[Collected data entries]

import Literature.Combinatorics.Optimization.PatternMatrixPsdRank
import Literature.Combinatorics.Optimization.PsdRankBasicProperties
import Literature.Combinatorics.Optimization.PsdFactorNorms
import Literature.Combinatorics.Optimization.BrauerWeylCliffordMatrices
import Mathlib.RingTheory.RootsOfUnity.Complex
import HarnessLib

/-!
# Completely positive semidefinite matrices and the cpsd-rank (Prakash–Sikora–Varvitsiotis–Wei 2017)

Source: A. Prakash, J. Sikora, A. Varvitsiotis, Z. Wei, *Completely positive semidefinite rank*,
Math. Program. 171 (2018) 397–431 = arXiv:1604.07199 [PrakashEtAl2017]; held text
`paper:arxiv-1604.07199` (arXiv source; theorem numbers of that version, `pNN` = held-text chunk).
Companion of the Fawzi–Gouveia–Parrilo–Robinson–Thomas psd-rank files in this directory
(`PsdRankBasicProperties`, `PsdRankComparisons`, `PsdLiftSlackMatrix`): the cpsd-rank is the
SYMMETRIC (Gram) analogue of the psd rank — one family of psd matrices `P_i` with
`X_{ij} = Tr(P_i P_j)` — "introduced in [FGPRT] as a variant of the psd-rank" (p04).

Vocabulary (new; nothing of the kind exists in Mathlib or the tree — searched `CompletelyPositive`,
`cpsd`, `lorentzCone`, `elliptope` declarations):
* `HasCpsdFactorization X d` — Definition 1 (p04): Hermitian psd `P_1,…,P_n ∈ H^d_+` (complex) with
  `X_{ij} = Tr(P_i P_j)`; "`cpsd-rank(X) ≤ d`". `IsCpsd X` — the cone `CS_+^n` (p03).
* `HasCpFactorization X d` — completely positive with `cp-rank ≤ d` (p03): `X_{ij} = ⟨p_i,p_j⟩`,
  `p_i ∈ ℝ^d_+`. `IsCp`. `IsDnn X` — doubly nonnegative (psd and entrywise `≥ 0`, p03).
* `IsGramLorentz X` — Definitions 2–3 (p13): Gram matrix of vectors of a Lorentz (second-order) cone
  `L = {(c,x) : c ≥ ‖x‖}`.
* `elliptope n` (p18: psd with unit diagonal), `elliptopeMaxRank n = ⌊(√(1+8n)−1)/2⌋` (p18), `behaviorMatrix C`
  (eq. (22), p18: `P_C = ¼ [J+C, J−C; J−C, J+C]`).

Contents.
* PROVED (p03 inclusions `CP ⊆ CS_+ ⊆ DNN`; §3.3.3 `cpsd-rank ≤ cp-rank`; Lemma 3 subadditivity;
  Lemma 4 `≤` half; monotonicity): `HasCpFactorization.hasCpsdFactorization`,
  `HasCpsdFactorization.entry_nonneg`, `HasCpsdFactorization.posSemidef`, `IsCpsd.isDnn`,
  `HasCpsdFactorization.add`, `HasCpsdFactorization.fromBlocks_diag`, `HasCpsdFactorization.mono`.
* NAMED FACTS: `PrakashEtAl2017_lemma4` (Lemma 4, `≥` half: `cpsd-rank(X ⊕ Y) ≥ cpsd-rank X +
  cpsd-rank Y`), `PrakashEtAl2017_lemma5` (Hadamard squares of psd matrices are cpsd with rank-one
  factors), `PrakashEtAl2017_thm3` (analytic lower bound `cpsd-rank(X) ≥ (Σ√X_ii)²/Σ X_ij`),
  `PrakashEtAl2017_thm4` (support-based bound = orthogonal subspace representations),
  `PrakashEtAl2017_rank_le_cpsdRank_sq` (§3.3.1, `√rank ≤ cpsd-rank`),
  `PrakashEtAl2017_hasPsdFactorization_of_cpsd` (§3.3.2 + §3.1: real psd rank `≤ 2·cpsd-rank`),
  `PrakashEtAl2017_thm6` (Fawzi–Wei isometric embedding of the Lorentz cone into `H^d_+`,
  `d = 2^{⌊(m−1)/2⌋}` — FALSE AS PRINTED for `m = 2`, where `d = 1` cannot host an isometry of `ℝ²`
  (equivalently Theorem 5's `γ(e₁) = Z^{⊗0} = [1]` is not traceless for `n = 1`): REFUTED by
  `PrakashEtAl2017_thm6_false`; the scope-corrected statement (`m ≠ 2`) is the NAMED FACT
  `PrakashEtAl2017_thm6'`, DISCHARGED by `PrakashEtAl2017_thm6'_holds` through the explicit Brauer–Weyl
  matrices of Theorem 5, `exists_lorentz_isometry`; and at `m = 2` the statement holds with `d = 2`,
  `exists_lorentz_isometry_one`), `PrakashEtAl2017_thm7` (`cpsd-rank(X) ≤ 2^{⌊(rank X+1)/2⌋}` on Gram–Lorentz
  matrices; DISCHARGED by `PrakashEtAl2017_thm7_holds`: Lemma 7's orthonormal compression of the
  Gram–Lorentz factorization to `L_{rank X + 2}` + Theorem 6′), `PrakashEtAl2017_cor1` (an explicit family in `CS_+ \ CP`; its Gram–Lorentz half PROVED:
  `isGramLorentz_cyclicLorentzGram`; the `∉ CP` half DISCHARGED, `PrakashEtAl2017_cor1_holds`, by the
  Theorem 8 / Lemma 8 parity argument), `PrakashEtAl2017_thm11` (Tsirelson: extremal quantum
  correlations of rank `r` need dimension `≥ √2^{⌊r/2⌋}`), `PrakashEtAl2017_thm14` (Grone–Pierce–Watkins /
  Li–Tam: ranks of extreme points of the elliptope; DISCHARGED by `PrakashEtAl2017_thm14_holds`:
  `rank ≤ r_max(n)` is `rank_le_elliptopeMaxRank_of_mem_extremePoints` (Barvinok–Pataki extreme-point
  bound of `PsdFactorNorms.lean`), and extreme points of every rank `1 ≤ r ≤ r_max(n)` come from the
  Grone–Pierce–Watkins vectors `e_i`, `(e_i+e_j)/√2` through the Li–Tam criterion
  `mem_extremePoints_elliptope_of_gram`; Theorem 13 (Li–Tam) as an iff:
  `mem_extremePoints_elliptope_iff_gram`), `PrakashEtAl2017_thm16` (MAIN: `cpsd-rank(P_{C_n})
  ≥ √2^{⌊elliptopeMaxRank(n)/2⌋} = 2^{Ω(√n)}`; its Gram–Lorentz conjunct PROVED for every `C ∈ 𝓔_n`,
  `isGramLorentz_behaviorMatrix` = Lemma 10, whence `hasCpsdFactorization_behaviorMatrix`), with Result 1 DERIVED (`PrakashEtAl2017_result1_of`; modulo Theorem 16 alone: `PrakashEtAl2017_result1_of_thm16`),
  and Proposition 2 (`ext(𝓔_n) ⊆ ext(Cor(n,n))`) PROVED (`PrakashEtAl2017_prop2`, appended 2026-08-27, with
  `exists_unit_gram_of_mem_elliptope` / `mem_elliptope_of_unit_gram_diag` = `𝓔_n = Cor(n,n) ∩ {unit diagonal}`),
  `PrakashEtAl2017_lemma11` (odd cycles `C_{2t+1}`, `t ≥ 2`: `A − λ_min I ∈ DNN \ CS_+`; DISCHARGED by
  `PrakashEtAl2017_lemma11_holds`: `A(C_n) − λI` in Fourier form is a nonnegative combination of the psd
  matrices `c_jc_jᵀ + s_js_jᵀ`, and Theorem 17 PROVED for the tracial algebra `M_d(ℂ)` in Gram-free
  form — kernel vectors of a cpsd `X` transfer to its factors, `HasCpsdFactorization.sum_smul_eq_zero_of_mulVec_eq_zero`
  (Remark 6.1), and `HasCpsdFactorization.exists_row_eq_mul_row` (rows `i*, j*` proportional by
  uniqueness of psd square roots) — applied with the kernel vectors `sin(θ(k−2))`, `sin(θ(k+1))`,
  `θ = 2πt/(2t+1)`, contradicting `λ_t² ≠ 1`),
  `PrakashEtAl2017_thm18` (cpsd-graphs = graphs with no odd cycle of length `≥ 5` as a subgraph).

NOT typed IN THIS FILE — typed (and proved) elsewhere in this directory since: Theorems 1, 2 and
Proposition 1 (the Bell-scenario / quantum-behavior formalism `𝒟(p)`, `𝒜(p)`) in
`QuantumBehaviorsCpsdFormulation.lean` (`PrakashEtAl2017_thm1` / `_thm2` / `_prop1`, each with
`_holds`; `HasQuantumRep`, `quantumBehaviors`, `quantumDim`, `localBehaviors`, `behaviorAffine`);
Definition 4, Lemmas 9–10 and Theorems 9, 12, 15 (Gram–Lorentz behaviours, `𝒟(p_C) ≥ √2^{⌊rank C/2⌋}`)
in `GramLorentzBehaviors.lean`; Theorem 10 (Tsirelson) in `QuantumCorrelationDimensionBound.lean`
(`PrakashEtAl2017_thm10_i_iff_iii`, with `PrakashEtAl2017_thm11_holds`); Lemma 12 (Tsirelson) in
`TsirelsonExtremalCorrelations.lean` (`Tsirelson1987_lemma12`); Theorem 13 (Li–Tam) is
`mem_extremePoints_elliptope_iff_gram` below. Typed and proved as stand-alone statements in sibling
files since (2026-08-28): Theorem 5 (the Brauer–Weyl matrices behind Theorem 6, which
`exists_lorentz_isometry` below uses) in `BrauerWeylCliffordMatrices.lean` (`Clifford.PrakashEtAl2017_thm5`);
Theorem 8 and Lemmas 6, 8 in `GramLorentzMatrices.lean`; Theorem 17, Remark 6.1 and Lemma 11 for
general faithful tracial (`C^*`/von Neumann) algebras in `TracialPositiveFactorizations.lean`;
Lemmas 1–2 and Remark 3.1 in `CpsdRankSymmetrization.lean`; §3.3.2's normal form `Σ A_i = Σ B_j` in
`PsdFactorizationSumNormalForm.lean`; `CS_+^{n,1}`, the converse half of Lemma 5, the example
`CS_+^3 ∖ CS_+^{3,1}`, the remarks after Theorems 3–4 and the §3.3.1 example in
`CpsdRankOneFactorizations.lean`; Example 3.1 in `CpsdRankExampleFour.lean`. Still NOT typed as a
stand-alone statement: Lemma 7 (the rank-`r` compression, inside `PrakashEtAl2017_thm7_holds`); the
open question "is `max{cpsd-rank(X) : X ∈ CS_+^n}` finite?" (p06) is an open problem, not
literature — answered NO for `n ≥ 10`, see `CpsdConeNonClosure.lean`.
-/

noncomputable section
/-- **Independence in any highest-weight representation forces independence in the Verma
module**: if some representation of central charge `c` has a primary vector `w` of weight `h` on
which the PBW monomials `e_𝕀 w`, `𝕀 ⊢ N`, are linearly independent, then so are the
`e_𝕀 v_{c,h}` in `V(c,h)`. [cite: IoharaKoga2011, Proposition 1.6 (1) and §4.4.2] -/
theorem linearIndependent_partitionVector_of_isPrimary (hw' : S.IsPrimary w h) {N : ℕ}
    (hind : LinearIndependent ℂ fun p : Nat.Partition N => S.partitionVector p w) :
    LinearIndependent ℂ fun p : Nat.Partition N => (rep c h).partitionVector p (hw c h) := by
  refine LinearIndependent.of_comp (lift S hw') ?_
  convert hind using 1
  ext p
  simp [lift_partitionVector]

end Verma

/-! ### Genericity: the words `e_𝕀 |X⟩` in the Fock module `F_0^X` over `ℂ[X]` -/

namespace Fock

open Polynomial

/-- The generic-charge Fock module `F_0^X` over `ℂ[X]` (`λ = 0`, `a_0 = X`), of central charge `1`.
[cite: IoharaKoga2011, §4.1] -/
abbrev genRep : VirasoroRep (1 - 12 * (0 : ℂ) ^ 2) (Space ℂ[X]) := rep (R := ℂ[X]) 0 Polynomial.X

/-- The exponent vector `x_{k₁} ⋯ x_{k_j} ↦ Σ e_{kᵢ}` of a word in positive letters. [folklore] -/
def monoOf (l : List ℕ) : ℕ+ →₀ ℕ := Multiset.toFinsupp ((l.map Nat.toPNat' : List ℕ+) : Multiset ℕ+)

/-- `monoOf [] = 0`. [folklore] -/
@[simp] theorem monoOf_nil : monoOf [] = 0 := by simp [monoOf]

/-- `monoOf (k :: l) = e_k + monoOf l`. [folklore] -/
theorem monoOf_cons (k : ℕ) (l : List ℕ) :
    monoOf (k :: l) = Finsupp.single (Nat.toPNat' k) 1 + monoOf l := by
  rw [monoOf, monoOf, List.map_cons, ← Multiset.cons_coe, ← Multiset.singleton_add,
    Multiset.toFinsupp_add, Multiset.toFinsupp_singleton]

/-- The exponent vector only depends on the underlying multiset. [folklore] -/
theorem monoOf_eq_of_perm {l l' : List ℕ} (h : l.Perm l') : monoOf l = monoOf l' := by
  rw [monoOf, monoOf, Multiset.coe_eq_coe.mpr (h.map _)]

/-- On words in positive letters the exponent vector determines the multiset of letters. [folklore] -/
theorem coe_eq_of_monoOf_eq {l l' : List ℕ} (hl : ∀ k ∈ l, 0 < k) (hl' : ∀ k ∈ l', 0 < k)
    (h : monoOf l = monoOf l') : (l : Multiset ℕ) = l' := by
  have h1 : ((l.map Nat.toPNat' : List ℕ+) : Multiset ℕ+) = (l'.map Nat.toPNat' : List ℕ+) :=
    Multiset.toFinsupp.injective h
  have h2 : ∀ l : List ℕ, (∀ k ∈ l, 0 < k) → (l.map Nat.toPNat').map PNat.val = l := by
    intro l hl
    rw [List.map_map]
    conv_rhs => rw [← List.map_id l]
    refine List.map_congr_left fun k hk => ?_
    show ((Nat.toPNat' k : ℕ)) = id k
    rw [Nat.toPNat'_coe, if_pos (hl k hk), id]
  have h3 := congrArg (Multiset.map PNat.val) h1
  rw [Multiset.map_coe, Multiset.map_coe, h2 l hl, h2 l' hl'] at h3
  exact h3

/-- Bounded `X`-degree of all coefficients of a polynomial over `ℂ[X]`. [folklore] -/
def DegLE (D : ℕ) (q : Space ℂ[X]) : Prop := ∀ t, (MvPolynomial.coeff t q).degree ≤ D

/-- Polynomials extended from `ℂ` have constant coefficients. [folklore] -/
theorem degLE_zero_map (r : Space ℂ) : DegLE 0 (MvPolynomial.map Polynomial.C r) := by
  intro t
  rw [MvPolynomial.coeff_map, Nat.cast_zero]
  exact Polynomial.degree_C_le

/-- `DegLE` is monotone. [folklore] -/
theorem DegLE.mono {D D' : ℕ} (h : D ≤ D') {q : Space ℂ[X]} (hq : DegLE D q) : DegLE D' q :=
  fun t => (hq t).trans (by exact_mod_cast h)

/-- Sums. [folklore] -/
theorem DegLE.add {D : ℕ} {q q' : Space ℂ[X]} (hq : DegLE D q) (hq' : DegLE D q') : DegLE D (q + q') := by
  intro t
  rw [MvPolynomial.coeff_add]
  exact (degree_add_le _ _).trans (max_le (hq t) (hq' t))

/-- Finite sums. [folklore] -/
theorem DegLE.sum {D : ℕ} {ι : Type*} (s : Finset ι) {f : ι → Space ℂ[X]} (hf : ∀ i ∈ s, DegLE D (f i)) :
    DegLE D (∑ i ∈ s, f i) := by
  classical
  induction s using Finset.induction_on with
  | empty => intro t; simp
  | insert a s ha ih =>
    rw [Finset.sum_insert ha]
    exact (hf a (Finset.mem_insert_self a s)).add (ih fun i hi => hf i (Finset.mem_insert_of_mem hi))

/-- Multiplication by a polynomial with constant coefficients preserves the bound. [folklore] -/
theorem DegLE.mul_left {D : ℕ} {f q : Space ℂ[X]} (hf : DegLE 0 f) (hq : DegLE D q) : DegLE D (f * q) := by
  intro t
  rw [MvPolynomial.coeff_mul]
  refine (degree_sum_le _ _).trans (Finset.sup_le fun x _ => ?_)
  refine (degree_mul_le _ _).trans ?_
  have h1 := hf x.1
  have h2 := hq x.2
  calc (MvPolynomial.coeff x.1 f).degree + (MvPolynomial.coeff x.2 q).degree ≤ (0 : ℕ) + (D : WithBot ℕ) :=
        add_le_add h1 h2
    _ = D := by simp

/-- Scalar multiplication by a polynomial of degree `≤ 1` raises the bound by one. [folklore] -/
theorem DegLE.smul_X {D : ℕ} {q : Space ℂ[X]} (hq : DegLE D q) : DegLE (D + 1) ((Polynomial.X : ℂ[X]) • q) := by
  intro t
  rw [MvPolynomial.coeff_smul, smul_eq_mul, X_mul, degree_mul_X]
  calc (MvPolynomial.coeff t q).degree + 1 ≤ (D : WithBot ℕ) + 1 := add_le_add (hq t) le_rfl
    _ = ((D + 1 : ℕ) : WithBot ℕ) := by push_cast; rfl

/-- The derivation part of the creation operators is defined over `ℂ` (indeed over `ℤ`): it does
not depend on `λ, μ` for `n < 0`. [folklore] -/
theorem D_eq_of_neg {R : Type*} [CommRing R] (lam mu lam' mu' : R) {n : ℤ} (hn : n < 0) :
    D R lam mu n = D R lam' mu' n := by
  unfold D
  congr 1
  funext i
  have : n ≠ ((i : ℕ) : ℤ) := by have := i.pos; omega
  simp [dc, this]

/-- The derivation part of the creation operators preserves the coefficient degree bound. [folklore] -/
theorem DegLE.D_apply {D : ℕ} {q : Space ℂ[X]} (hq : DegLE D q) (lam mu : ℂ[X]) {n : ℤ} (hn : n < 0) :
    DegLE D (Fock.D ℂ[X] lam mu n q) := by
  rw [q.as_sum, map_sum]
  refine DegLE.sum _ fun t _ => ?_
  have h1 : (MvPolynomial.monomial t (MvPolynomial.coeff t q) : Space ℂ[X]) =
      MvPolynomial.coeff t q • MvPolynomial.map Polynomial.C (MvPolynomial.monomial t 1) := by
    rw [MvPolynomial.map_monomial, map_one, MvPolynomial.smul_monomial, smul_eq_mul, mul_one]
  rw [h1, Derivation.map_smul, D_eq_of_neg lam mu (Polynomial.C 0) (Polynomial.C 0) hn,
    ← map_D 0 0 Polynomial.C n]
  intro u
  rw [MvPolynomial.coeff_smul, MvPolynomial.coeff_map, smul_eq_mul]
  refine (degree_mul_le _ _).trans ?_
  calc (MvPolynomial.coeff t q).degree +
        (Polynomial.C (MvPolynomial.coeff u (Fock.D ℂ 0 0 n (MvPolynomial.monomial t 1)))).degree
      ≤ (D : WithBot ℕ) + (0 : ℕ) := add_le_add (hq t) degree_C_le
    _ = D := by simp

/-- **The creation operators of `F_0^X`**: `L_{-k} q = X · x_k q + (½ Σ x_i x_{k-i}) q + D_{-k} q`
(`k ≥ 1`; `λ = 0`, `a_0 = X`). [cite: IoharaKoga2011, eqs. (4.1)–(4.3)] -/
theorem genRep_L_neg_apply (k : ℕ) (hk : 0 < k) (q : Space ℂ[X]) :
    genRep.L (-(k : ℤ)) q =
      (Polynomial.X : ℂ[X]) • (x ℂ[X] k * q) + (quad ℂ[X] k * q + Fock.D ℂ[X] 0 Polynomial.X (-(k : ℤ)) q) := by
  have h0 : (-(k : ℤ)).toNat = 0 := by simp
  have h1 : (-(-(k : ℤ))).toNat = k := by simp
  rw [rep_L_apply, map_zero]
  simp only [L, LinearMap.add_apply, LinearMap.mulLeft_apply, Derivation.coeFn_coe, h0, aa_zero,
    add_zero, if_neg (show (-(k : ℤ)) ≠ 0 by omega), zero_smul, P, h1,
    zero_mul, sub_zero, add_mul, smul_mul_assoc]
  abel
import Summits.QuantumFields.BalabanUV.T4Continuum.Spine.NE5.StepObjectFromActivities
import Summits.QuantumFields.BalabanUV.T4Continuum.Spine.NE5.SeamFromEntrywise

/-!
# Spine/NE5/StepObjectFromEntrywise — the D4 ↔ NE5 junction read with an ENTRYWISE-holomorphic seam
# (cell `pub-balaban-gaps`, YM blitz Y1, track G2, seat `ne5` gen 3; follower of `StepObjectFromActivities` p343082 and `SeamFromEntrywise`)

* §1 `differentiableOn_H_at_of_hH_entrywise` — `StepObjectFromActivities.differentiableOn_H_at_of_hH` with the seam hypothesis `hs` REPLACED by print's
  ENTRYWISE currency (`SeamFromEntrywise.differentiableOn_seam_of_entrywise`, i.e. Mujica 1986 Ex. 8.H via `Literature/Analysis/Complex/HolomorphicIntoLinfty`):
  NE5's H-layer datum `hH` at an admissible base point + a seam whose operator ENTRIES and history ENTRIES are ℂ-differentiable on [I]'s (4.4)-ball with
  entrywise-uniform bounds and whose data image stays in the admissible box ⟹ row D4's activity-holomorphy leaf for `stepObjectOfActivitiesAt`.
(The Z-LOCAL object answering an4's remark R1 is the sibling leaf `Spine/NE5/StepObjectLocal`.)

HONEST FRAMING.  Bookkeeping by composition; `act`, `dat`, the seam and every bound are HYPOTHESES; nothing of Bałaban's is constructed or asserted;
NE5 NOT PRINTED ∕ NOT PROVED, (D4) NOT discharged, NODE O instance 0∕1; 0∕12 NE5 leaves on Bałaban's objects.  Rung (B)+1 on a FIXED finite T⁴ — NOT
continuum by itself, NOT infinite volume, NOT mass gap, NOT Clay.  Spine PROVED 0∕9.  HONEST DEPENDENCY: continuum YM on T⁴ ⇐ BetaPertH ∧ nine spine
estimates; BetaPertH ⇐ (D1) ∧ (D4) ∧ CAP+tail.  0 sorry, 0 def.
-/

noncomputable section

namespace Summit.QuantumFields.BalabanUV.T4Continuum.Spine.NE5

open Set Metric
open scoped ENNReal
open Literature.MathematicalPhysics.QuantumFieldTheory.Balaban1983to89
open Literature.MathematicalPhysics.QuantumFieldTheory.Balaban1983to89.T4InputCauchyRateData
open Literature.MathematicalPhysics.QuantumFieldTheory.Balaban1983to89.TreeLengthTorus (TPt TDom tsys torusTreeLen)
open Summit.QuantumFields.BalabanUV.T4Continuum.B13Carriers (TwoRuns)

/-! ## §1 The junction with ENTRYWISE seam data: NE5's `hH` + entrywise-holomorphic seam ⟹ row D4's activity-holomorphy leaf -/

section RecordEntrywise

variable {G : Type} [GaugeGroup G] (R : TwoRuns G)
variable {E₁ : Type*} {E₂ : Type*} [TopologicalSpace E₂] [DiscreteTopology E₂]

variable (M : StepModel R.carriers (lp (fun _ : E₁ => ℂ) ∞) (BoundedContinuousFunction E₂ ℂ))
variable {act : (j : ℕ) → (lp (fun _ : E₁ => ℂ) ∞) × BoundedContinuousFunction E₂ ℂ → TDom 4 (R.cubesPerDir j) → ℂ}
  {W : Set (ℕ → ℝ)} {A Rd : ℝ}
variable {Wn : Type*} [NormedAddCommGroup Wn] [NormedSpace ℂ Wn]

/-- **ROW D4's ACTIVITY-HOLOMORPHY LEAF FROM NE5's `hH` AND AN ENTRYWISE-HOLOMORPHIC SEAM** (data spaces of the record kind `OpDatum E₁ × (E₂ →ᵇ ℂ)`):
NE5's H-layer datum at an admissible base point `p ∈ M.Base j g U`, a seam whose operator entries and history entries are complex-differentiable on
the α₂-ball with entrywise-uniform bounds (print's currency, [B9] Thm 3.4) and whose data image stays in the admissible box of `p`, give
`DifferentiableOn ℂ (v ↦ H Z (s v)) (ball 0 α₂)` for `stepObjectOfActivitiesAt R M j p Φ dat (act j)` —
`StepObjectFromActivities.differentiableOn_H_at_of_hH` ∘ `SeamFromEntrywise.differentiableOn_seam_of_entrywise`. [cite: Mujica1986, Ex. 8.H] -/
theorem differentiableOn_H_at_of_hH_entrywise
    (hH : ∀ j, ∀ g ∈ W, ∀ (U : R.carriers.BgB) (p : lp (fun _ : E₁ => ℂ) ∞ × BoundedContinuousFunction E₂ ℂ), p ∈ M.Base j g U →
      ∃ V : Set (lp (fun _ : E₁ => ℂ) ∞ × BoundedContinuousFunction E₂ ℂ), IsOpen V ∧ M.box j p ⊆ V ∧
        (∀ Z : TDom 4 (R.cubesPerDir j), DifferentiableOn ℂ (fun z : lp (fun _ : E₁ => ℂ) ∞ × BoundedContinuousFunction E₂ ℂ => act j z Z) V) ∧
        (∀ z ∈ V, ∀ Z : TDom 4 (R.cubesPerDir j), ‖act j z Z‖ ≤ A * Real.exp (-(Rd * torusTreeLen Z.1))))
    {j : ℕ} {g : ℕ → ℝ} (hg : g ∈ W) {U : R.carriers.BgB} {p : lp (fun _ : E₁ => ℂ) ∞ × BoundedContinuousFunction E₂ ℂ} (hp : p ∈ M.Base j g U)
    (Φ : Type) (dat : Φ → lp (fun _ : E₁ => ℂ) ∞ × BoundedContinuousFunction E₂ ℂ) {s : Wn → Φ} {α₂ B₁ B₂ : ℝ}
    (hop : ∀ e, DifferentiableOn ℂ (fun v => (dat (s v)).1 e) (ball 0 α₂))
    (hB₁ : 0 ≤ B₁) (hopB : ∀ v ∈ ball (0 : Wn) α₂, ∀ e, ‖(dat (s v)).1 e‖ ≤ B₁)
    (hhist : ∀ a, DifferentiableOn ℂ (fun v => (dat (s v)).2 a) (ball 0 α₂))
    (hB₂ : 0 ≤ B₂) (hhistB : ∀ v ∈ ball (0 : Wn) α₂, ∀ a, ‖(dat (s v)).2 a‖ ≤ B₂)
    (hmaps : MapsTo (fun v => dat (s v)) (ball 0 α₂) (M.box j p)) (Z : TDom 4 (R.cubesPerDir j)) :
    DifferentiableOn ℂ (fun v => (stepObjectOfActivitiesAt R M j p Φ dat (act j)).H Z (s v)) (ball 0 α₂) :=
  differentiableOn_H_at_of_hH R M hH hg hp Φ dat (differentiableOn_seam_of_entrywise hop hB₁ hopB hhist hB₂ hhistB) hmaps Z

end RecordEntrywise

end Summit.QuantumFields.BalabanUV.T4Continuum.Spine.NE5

**Requirement**
Taking the records above, retype every line from the one with "l, 0 < k) (hl'" down to the one with "Multiset.toFinsupp.injective h", exactly and with nothing else.

**Completed task**
theorem coe_eq_of_monoOf_eq {l l' : List ℕ} (hl : ∀ k ∈ l, 0 < k) (hl' : ∀ k ∈ l', 0 < k)
    (h : monoOf l = monoOf l') : (l : Multiset ℕ) = l' := by
  have h1 : ((l.map Nat.toPNat' : List ℕ+) : Multiset ℕ+) = (l'.map Nat.toPNat' : List ℕ+) :=
    Multiset.toFinsupp.injective h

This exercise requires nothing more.